- _TASK DESCRIPTION_
Take the data below. Output it exactly from its first line through the line containing "(LEAD F0P3a-plan (g10)".

[Stored data entries]
import Literature.NumberTheory.Automorphic.SLTwoTreeQuadraticTorusShellSeam    -- ★ part IV (A-p17 (g23), R1LL-WILD (W′1)) p843967: parts I–III in its closure
import Literature.GroupTheory.FixedPointsOrbitMapTransport                 -- ★ B-p14 (g33) (W′2)-A p843911: `exists_equiv_quotient_orbitMap`
import HarnessLib

/-!
# The non-split quadratic torus on the tree of `SL₂(F)`, V-a (ORBIT HALF): the integral torus as a centraliser and the orbit equivalence `TK ⧸ TK(m) ≃ TK · x_m`
# (Labesse–Langlands 1979, §2 p. 8: the shells as `T`-orbits, `δ_m = [T : …]`)

Topic `NumberTheory/Automorphic`; namespace `Literature.NumberTheory.Automorphic.HermitianLatticeTree` (ROAD W's).  KERNEL mathematics only: theorems, no definition, no
named fact, no instance, no notation, no `sorry`.  Cell `pub/hodgecm-mathlib` (D-0151), crux H413 = `stmt-HodgeConjecture-24833`, line «N6nsGerm», road «W′» = «R1LL-WILD»
(LEAD F0P3a-plan (g10) WORD T9-25; architect A-p16 (g28), RULINGS A-38 (c) ∕ A-40 (a): the brick (W′1)-V «SHELL CARDINALITIES» is SPLIT — (V-ORBIT) this file (A-p17 (g23)),
(V-INDEX) A-p01 (g21): the one number `[TK : TK(m)] = q^m`).  Census `A-provers/A-p17/g23/CENSUS-W1prime-V-ShellCardinalities.A-p17g23.md`.  Parts I–IV = ★ p843889 ∕ p843931 ∕
p843948 ∕ p843967.
HONEST LABEL: HC_CM is proved only modulo the cell's 2 remaining named inputs (hLiu418, h413) until rung 0 closes; nothing printed is asserted here — elementary lattice and
group bookkeeping over a discrete valuation ring.

THE MATHEMATICS (notation of parts I–IV; `↑γτ = (0, v; 1, u)` the companion matrix of `τ`, `r m = diag(1, ϖ^m)` the shell representatives, `x_m = r m · v₀`).  NO definition is
introduced: the INTEGRAL TORUS is the explicit subgroup **`TK := Subgroup.centralizer {γτ} ⊓ glInt 2 F`** of `GL₂(F)` and the STABILISER OF THE SHELL-`m` REPRESENTATIVE in it is
**`TK(m) := TK ⊓ (glInt 2 F).map (MulAut.conj (r m))`** (B-p14 (g32)'s level notation).
* §12 `mem_centralizer_companion_iff`: **`t ∈ centralizer {γτ} ⟺ ↑t = (c, ev; e, c + eu)`** for some `c e` — the torus IS the centraliser of the companion matrix (a
  non-scalar `2 × 2` matrix has commutant `F[γτ]`). Hence `t ∈ TK ⟺` torus shape with `c e ∈ 𝒪`, `|det t| = 1` (a UNIT of the order `𝒪 ⊕ 𝒪τ`).
* §13 `mem_map_conj_shellRep_iff_of_mem` : for `t ∈ TK`, **`t ∈ (glInt).map (conj (r m)) ⟺ t · x_m = x_m ⟺ |e| ≤ |ϖ|^m`** (★ I `glVertexAct_glVertexAct_eq_iff_mem_glInt` ∕
  `glVertexAct_torus_shell_eq_iff`): `TK(m)` = the units of the order `𝒪 ⊕ ϖ^m 𝒪τ`.
* §14 **THE ORBIT EQUIVALENCE** `exists_equiv_quotient_torusInt_orbit`: `↥TK ⧸ TK(m) ≃ TK · x_m` (★ (W′2)-A `exists_equiv_quotient_orbitMap` at the orbit map `t ↦ t · x_m`), so
  `Nat.card (TK · x_m) = TK(m).relIndex TK` (`ncard_torusInt_orbit_eq_relIndex`).
* (sequel `SLTwoTreeQuadraticTorusShellCount`, same seat: at a RAMIFIED place the shell is the disjoint union of the two `TK`-orbits `TK · x_m ⊔ π · (TK · x_m)`, hence
  `#{x | d x = m} = 2 · [TK : TK(m)]` = LL's `δ_m = 2q^m` with (V-INDEX)'s `[TK : TK(m)] = q^m`, A-p01 (g21).)
NOT here: the value of the index ((V-INDEX), A-p01 (g21)).

## References
* [LabesseLanglands1979] J.-P. Labesse, R. P. Langlands, *L-indistinguishability for SL(2)*, Canad. J. Math. 31 (1979), §2 p. 8 (`δ_m = [T(F) : …] = 2q^m` if `L` is ramified).
* [Serre1980Trees] J.-P. Serre, *Trees* (1980), Ch. I §6.1 (orbit–stabiliser on a `Γ`-tree), Ch. II §1.1–§1.3.
-/

set_option autoImplicit false

noncomputable section

open scoped ValuativeRel Matrix MatrixGroups
open Matrix ValuativeRel

namespace Literature.NumberTheory.Automorphic.HermitianLatticeTree

open Literature.NumberTheory.Automorphic Literature.NumberTheory.LocalFields

variable {F : Type*} [Field F] [ValuativeRel F] {ϖ : F} (hϖ : IsUniformizingElement ϖ) [IsDiscreteValuationRing 𝒪[F]]

/-! ## §12 The torus is the centraliser of the companion matrix; the integral torus `TK` -/

omit [ValuativeRel F] [IsDiscreteValuationRing 𝒪[F]] in
/-- **THE TORUS IS THE CENTRALISER OF THE COMPANION MATRIX**: `t` commutes with `γτ = (0, v; 1, u)` iff `↑t = (c, ev; e, c + eu)` for some `c, e` (the commutant of a
non-scalar `2 × 2` matrix is the algebra it generates, `F[τ]`). [cite: LabesseLanglands1979, §2 p. 7] -/
theorem mem_centralizer_companion_iff {u v : F} {γτ : GL (Fin 2) F} (hγτ : (γτ : Matrix (Fin 2) (Fin 2) F) = !![0, v; 1, u]) (t : GL (Fin 2) F) :
    t ∈ Subgroup.centralizer ({γτ} : Set (GL (Fin 2) F)) ↔ ∃ c e : F, (t : Matrix (Fin 2) (Fin 2) F) = !![c, e * v; e, c + e * u] := by
  rw [Subgroup.mem_centralizer_singleton_iff]
  constructor
  · intro h
    have heta := Matrix.eta_fin_two (t : Matrix (Fin 2) (Fin 2) F)
    set p := (t : Matrix (Fin 2) (Fin 2) F) 0 0
    set q := (t : Matrix (Fin 2) (Fin 2) F) 0 1
    set r := (t : Matrix (Fin 2) (Fin 2) F) 1 0
    set s := (t : Matrix (Fin 2) (Fin 2) F) 1 1
    have hM : !![p, q; r, s] * !![0, v; 1, u] = !![0, v; 1, u] * !![p, q; r, s] := by
      rw [← heta, ← hγτ, ← Units.val_mul, ← Units.val_mul, h]
    rw [Matrix.mul_fin_two, Matrix.mul_fin_two] at hM
    have h00 : q = v * r := by simpa using congrFun (congrFun hM 0) 0
    have h10 : s = p + u * r := by simpa using congrFun (congrFun hM 1) 0
    refine ⟨p, r, ?_⟩
    rw [heta, h00, h10]
    ext i j
    fin_cases i <;> fin_cases j <;> simp [mul_comm]
  · rintro ⟨c, e, ht⟩
    have h1 : ((γτ : GL (Fin 2) F) : Matrix (Fin 2) (Fin 2) F) = !![0, 1 * v; 1, 0 + 1 * u] := by rw [hγτ]; simp
    exact quadTorus_mul_comm ht h1

omit [IsDiscreteValuationRing 𝒪[F]] in
/-- **MEMBERSHIP IN THE INTEGRAL TORUS `TK = centralizer {γτ} ⊓ GL₂(𝒪)`**: `t ∈ TK` iff `↑t = (c, ev; e, c + eu)` with `c, e ∈ 𝒪` and `|det t| = 1` — a unit of the order
`𝒪 ⊕ 𝒪τ` (for `u v ∈ 𝒪`). [cite: LabesseLanglands1979, §2 p. 8] -/
theorem mem_centralizer_inf_glInt_iff {u v : F} (hu : u ∈ 𝒪[F]) (hv : v ∈ 𝒪[F]) {γτ : GL (Fin 2) F} (hγτ : (γτ : Matrix (Fin 2) (Fin 2) F) = !![0, v; 1, u])
    (t : GL (Fin 2) F) :
    t ∈ Subgroup.centralizer ({γτ} : Set (GL (Fin 2) F)) ⊓ glInt 2 F ↔
      ∃ c e : F, c ∈ 𝒪[F] ∧ e ∈ 𝒪[F] ∧ (t : Matrix (Fin 2) (Fin 2) F) = !![c, e * v; e, c + e * u] ∧ valuation F (t : Matrix (Fin 2) (Fin 2) F).det = 1 := by
  rw [Subgroup.mem_inf, mem_centralizer_companion_iff hγτ]
  constructor
  · rintro ⟨⟨c, e, ht⟩, hK⟩
    have hint := isIntegralMatrix_of_mem_glInt hK
    refine ⟨c, e, ?_, ?_, ht, valuation_det_eq_one_of_mem_glInt hK⟩
    · simpa [ht] using hint 0 0
    · simpa [ht] using hint 1 0
  · rintro ⟨c, e, hc, he, ht, hdet⟩
    refine ⟨⟨c, e, ht⟩, mem_glInt_of_isIntegralMatrix (fun i j => ?_) hdet⟩
    rw [ht]
    fin_cases i <;> fin_cases j
    · exact hc
    · exact mul_mem he hv
    · exact he
    · exact add_mem hc (mul_mem he hu)

/-! ## §13 The stabiliser of the shell-`m` representative inside `TK` -/

include hϖ in
/-- **`t ∈ (GL₂(𝒪)).map (conj (r m)) ⟺ t · x_m = x_m`** for `t` of determinant valuation `1` (the conjugate `r_m GL₂(𝒪) r_m⁻¹` is the stabiliser of `x_m = r m · v₀` among
determinant-unit elements; ★ I `glVertexAct_glVertexAct_eq_iff_mem_glInt`). [cite: Serre1980Trees, Ch. II §1.3] -/
theorem mem_map_conj_iff_glVertexAct_eq (rm t : GL (Fin 2) F) (ht : valuation F (t : Matrix (Fin 2) (Fin 2) F).det = 1)
    (v₀ : {M : Submodule 𝒪[F] (Fin 2 → F) // IsSpecialLattice (RingHom.id F) ϖ !![(0 : F), 1; -1, 0] M})
    (hv₀ : v₀.1 = latt (1 : Matrix (Fin 2) (Fin 2) F)) :
    t ∈ (glInt 2 F).map (MulAut.conj rm).toMonoidHom ↔ glVertexAct hϖ t (glVertexAct hϖ rm v₀) = glVertexAct hϖ rm v₀ := by
  rw [Subgroup.mem_map_equiv, MulAut.conj_symm_apply, glVertexAct_glVertexAct_eq_iff_mem_glInt hϖ rm t ht v₀ hv₀]

include hϖ in
/-- **`TK(m)` IS THE UNIT GROUP OF THE ORDER `𝒪 ⊕ ϖ^m 𝒪 τ`**: for `t ∈ TK` with `↑t = (c, ev; e, c + eu)`, `t ∈ (GL₂(𝒪)).map (conj (r m)) ⟺ |e| ≤ |ϖ|^m`
(★ I `glVertexAct_torus_shell_eq_iff` at `t := 1`). [cite: LabesseLanglands1979, §2 p. 8] -/
theorem mem_map_conj_shellRep_iff_valuation_le {u v c e : F} (hu : u ∈ 𝒪[F]) (hv : v ∈ 𝒪[F]) (hc : c ∈ 𝒪[F]) (he : e ∈ 𝒪[F])
    {t rm : GL (Fin 2) F} (ht : (t : Matrix (Fin 2) (Fin 2) F) = !![c, e * v; e, c + e * u]) (hdet : valuation F (t : Matrix (Fin 2) (Fin 2) F).det = 1)
    {m : ℕ} (hrm : (rm : Matrix (Fin 2) (Fin 2) F) = Matrix.diagonal ![1, ϖ ^ m])
    (v₀ : {M : Submodule 𝒪[F] (Fin 2 → F) // IsSpecialLattice (RingHom.id F) ϖ !![(0 : F), 1; -1, 0] M})
    (hv₀ : v₀.1 = latt (1 : Matrix (Fin 2) (Fin 2) F)) :
    t ∈ (glInt 2 F).map (MulAut.conj rm).toMonoidHom ↔ valuation F e ≤ valuation F ϖ ^ m := by
  have h1 : ((1 : GL (Fin 2) F) : Matrix (Fin 2) (Fin 2) F) = !![1, 0 * v; 0, 1 + 0 * u] := by rw [Units.val_one, Matrix.one_fin_two]; simp
  rw [mem_map_conj_iff_glVertexAct_eq hϖ rm t hdet v₀ hv₀, ← one_mul rm]
  exact glVertexAct_torus_shell_eq_iff hϖ hu hv hc he ht hdet h1 hrm v₀ hv₀

/-! ## §14 The orbit equivalence `TK ⧸ TK(m) ≃ TK · x_m` -/

include hϖ in
/-- Two integral-torus elements give the same shell-`m` vertex iff they differ by the stabiliser: for `a b ∈ TK`,
`a · x_m = b · x_m ⟺ a⁻¹ b ∈ (GL₂(𝒪)).map (conj (r m))`. [cite: Serre1980Trees, Ch. I §6.1] -/
theorem glVertexAct_shellRep_eq_iff_inv_mul_mem {γτ : GL (Fin 2) F} (rm : GL (Fin 2) F) {a b : GL (Fin 2) F}
    (ha : a ∈ Subgroup.centralizer ({γτ} : Set (GL (Fin 2) F)) ⊓ glInt 2 F) (hb : b ∈ Subgroup.centralizer ({γτ} : Set (GL (Fin 2) F)) ⊓ glInt 2 F)
    (v₀ : {M : Submodule 𝒪[F] (Fin 2 → F) // IsSpecialLattice (RingHom.id F) ϖ !![(0 : F), 1; -1, 0] M})
    (hv₀ : v₀.1 = latt (1 : Matrix (Fin 2) (Fin 2) F)) :
    glVertexAct hϖ (a * rm) v₀ = glVertexAct hϖ (b * rm) v₀ ↔ a⁻¹ * b ∈ (glInt 2 F).map (MulAut.conj rm).toMonoidHom := by
  have hab : valuation F (((a⁻¹ * b : GL (Fin 2) F)) : Matrix (Fin 2) (Fin 2) F).det = 1 :=
    valuation_det_eq_one_of_mem_glInt (mul_mem (inv_mem (Subgroup.mem_inf.1 ha).2) (Subgroup.mem_inf.1 hb).2)
  rw [mem_map_conj_iff_glVertexAct_eq hϖ rm (a⁻¹ * b) hab v₀ hv₀, glVertexAct_mul, glVertexAct_mul]
  constructor
  · intro h
    rw [glVertexAct_mul, ← h, ← glVertexAct_mul, inv_mul_cancel, glVertexAct_one]
  · intro h
    have h' := congrArg (glVertexAct hϖ a) h
    rw [← glVertexAct_mul, mul_inv_cancel_left] at h'
    exact h'.symm

include hϖ in
/-- **THE ORBIT EQUIVALENCE** (orbit–stabiliser inside the integral torus): `↥TK ⧸ TK(m) ≃ TK · x_m`, `t TK(m) ↦ t · x_m`, where `TK · x_m` is the set of vertices
`{x | ∃ t ∈ TK, t · r m · v₀ = x}` (★ (W′2)-A `exists_equiv_quotient_orbitMap`). [cite: Serre1980Trees, Ch. I §6.1] [cite: LabesseLanglands1979, §2 p. 8] -/
theorem exists_equiv_quotient_torusInt_orbit {γτ : GL (Fin 2) F} (rm : GL (Fin 2) F)
    (v₀ : {M : Submodule 𝒪[F] (Fin 2 → F) // IsSpecialLattice (RingHom.id F) ϖ !![(0 : F), 1; -1, 0] M})
    (hv₀ : v₀.1 = latt (1 : Matrix (Fin 2) (Fin 2) F)) :
    ∃ Φ : (↥(Subgroup.centralizer ({γτ} : Set (GL (Fin 2) F)) ⊓ glInt 2 F) ⧸
        ((Subgroup.centralizer ({γτ} : Set (GL (Fin 2) F)) ⊓ glInt 2 F ⊓ (glInt 2 F).map (MulAut.conj rm).toMonoidHom).subgroupOf
          (Subgroup.centralizer ({γτ} : Set (GL (Fin 2) F)) ⊓ glInt 2 F))) ≃
        {x : {M : Submodule 𝒪[F] (Fin 2 → F) // IsSpecialLattice (RingHom.id F) ϖ !![(0 : F), 1; -1, 0] M} //
          ∃ t ∈ Subgroup.centralizer ({γτ} : Set (GL (Fin 2) F)) ⊓ glInt 2 F, glVertexAct hϖ (t * rm) v₀ = x},
      ∀ t : ↥(Subgroup.centralizer ({γτ} : Set (GL (Fin 2) F)) ⊓ glInt 2 F), (Φ (QuotientGroup.mk t)).1 = glVertexAct hϖ ((t : GL (Fin 2) F) * rm) v₀ := by
  let f : ↥(Subgroup.centralizer ({γτ} : Set (GL (Fin 2) F)) ⊓ glInt 2 F) →
      {x : {M : Submodule 𝒪[F] (Fin 2 → F) // IsSpecialLattice (RingHom.id F) ϖ !![(0 : F), 1; -1, 0] M} //
          ∃ t ∈ Subgroup.centralizer ({γτ} : Set (GL (Fin 2) F)) ⊓ glInt 2 F, glVertexAct hϖ (t * rm) v₀ = x} :=
    fun t => ⟨glVertexAct hϖ ((t : GL (Fin 2) F) * rm) v₀, t, t.2, rfl⟩
  have hf : ∀ a b, f a = f b ↔ a⁻¹ * b ∈ ((Subgroup.centralizer ({γτ} : Set (GL (Fin 2) F)) ⊓ glInt 2 F ⊓
      (glInt 2 F).map (MulAut.conj rm).toMonoidHom).subgroupOf (Subgroup.centralizer ({γτ} : Set (GL (Fin 2) F)) ⊓ glInt 2 F)) := by
    intro a b
    rw [Subtype.mk.injEq, glVertexAct_shellRep_eq_iff_inv_mul_mem hϖ rm a.2 b.2 v₀ hv₀, Subgroup.mem_subgroupOf, Subgroup.coe_mul, Subgroup.coe_inv,
      Subgroup.mem_inf]
    exact ⟨fun h => ⟨mul_mem (inv_mem a.2) b.2, h⟩, fun h => h.2⟩
  have hs : Function.Surjective f := by
    rintro ⟨x, t, ht, rfl⟩
    exact ⟨⟨t, ht⟩, rfl⟩
  obtain ⟨Φ, hΦ⟩ := Literature.GroupTheory.exists_equiv_quotient_orbitMap _ f hf hs
  exact ⟨Φ, fun t => by rw [hΦ]⟩

include hϖ in
/-- **THE ORBIT COUNT**: `#(TK · x_m) = [TK : TK(m)]` (as `Set.ncard` and `Subgroup.relIndex`; both are `0` when infinite). [cite: Serre1980Trees, Ch. I §6.1]
[cite: LabesseLanglands1979, §2 p. 8] -/
theorem ncard_torusInt_orbit_eq_relIndex {γτ : GL (Fin 2) F} (rm : GL (Fin 2) F)
    (v₀ : {M : Submodule 𝒪[F] (Fin 2 → F) // IsSpecialLattice (RingHom.id F) ϖ !![(0 : F), 1; -1, 0] M})
    (hv₀ : v₀.1 = latt (1 : Matrix (Fin 2) (Fin 2) F)) :
    {x : {M : Submodule 𝒪[F] (Fin 2 → F) // IsSpecialLattice (RingHom.id F) ϖ !![(0 : F), 1; -1, 0] M} |
        ∃ t ∈ Subgroup.centralizer ({γτ} : Set (GL (Fin 2) F)) ⊓ glInt 2 F, glVertexAct hϖ (t * rm) v₀ = x}.ncard =
      (Subgroup.centralizer ({γτ} : Set (GL (Fin 2) F)) ⊓ glInt 2 F ⊓ (glInt 2 F).map (MulAut.conj rm).toMonoidHom).relIndex
        (Subgroup.centralizer ({γτ} : Set (GL (Fin 2) F)) ⊓ glInt 2 F) := by
  obtain ⟨Φ, -⟩ := exists_equiv_quotient_torusInt_orbit hϖ rm v₀ hv₀ (γτ := γτ)
  rw [Subgroup.relIndex, Subgroup.index, ← Nat.card_coe_set_eq]
  exact Nat.card_congr Φ.symm

end Literature.NumberTheory.Automorphic.HermitianLatticeTree

end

- _TASK OUTPUT_
import Literature.NumberTheory.Automorphic.SLTwoTreeQuadraticTorusShellSeam    -- ★ part IV (A-p17 (g23), R1LL-WILD (W′1)) p843967: parts I–III in its closure
import Literature.GroupTheory.FixedPointsOrbitMapTransport                 -- ★ B-p14 (g33) (W′2)-A p843911: `exists_equiv_quotient_orbitMap`
import HarnessLib

/-!
# The non-split quadratic torus on the tree of `SL₂(F)`, V-a (ORBIT HALF): the integral torus as a centraliser and the orbit equivalence `TK ⧸ TK(m) ≃ TK · x_m`
# (Labesse–Langlands 1979, §2 p. 8: the shells as `T`-orbits, `δ_m = [T : …]`)

Topic `NumberTheory/Automorphic`; namespace `Literature.NumberTheory.Automorphic.HermitianLatticeTree` (ROAD W's).  KERNEL mathematics only: theorems, no definition, no
named fact, no instance, no notation, no `sorry`.  Cell `pub/hodgecm-mathlib` (D-0151), crux H413 = `stmt-HodgeConjecture-24833`, line «N6nsGerm», road «W′» = «R1LL-WILD»
(LEAD F0P3a-plan (g10) WORD T9-25; architect A-p16 (g28), RULINGS A-38 (c) ∕ A-40 (a): the brick (W′1)-V «SHELL CARDINALITIES» is SPLIT — (V-ORBIT) this file (A-p17 (g23)),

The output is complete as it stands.